--- Data listing ---

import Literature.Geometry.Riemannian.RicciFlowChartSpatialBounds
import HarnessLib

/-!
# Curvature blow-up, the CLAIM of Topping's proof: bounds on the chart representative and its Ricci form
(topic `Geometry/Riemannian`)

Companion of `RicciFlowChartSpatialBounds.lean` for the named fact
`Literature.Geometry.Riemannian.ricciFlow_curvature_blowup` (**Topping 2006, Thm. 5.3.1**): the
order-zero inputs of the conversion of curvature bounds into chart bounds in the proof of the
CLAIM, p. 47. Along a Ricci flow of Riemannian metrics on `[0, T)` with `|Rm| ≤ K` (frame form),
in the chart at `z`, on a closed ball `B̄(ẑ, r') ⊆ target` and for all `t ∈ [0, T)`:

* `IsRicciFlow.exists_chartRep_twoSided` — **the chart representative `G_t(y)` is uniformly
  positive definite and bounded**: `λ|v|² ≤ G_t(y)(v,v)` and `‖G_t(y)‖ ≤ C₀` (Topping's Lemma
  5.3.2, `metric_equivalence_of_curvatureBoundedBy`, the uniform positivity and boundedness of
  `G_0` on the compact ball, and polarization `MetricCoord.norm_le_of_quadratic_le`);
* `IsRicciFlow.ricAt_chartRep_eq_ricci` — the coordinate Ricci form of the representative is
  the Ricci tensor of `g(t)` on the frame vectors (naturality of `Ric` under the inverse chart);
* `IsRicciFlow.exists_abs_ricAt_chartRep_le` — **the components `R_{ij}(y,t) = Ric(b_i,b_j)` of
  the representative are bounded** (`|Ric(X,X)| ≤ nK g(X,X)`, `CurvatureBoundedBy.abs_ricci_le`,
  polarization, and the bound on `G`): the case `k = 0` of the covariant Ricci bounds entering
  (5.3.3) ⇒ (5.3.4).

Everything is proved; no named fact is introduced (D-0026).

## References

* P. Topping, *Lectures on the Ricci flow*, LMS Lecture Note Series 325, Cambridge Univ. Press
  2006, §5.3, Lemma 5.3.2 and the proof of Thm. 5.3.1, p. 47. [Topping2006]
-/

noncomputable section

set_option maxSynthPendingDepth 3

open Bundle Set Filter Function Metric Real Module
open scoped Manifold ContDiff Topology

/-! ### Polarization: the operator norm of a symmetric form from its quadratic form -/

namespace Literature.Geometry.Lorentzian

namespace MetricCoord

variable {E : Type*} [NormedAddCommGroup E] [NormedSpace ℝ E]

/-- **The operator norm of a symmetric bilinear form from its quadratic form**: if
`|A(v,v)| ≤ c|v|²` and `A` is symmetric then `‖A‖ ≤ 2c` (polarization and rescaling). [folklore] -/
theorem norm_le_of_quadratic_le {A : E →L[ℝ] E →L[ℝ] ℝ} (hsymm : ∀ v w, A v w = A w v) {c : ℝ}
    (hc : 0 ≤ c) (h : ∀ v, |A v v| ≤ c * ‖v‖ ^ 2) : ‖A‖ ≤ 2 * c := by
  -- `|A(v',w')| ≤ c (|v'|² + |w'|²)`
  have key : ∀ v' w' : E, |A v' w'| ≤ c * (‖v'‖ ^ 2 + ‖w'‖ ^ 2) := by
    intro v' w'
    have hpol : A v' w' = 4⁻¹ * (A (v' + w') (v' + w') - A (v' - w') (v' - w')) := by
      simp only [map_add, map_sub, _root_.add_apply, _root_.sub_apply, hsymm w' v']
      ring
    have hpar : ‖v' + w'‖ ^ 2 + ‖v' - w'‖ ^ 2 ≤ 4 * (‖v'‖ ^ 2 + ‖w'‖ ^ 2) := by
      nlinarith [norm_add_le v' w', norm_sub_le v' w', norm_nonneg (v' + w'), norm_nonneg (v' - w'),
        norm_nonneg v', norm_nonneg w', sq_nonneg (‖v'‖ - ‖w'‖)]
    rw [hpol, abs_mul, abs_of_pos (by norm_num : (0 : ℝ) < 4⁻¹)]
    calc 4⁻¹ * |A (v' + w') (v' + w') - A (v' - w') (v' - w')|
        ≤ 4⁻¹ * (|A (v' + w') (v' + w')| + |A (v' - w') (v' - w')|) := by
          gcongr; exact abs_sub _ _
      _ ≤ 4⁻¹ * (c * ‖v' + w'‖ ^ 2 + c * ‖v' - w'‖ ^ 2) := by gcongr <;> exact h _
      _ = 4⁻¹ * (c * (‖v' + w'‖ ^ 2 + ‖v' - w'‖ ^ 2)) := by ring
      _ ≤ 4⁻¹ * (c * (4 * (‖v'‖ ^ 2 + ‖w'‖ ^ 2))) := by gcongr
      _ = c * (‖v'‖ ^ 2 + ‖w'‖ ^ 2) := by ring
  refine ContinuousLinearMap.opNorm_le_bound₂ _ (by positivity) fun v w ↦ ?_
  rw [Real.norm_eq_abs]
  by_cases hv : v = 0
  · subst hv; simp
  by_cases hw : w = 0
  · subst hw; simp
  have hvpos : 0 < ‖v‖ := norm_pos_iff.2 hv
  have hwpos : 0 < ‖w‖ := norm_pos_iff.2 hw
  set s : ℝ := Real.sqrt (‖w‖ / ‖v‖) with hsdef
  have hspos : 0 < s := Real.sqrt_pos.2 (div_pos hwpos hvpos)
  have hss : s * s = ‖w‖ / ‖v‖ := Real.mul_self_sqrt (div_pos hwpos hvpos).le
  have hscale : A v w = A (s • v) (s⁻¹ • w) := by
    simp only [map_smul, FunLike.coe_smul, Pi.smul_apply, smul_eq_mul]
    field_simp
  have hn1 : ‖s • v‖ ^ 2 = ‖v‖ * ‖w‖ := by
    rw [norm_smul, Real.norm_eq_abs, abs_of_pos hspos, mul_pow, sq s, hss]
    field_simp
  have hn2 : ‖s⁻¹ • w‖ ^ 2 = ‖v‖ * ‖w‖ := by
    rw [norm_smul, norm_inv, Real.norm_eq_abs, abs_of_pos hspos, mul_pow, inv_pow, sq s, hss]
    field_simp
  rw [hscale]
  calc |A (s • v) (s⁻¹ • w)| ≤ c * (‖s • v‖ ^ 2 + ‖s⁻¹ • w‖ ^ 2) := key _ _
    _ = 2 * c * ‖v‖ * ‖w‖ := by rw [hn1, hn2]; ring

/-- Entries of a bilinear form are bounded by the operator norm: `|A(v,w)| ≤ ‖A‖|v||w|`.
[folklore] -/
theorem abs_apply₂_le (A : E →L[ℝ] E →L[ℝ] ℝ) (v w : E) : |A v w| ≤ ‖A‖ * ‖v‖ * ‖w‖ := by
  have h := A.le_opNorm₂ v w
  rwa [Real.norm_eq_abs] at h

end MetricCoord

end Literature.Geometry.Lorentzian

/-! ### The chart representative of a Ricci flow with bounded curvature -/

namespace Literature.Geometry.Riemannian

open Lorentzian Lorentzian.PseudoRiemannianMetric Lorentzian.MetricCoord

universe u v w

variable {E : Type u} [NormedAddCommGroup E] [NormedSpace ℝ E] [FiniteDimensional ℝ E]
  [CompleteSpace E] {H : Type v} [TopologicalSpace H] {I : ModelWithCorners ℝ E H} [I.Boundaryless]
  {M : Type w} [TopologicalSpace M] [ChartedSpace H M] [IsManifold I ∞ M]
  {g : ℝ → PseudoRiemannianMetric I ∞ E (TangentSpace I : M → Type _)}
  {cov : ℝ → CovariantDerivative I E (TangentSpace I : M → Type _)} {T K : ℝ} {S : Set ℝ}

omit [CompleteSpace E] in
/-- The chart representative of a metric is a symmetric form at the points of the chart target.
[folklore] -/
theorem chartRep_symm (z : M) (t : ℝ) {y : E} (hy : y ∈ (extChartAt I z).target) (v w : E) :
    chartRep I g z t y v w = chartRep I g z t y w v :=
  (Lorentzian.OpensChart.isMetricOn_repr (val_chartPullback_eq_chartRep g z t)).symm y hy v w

---

Problem description - Only the lines above from the line containing "rw [Real.norm_eq_abs]" through the line containing "have hn1 : ‖s • v‖ ^ 2 = ‖v‖ * ‖w‖ := by" should be retyped, exactly and with both ends included.

Written solution -
  rw [Real.norm_eq_abs]
  by_cases hv : v = 0
  · subst hv; simp
  by_cases hw : w = 0
  · subst hw; simp
  have hvpos : 0 < ‖v‖ := norm_pos_iff.2 hv
  have hwpos : 0 < ‖w‖ := norm_pos_iff.2 hw
  set s : ℝ := Real.sqrt (‖w‖ / ‖v‖) with hsdef
  have hspos : 0 < s := Real.sqrt_pos.2 (div_pos hwpos hvpos)
  have hss : s * s = ‖w‖ / ‖v‖ := Real.mul_self_sqrt (div_pos hwpos hvpos).le
  have hscale : A v w = A (s • v) (s⁻¹ • w) := by
    simp only [map_smul, FunLike.coe_smul, Pi.smul_apply, smul_eq_mul]
    field_simp
  have hn1 : ‖s • v‖ ^ 2 = ‖v‖ * ‖w‖ := by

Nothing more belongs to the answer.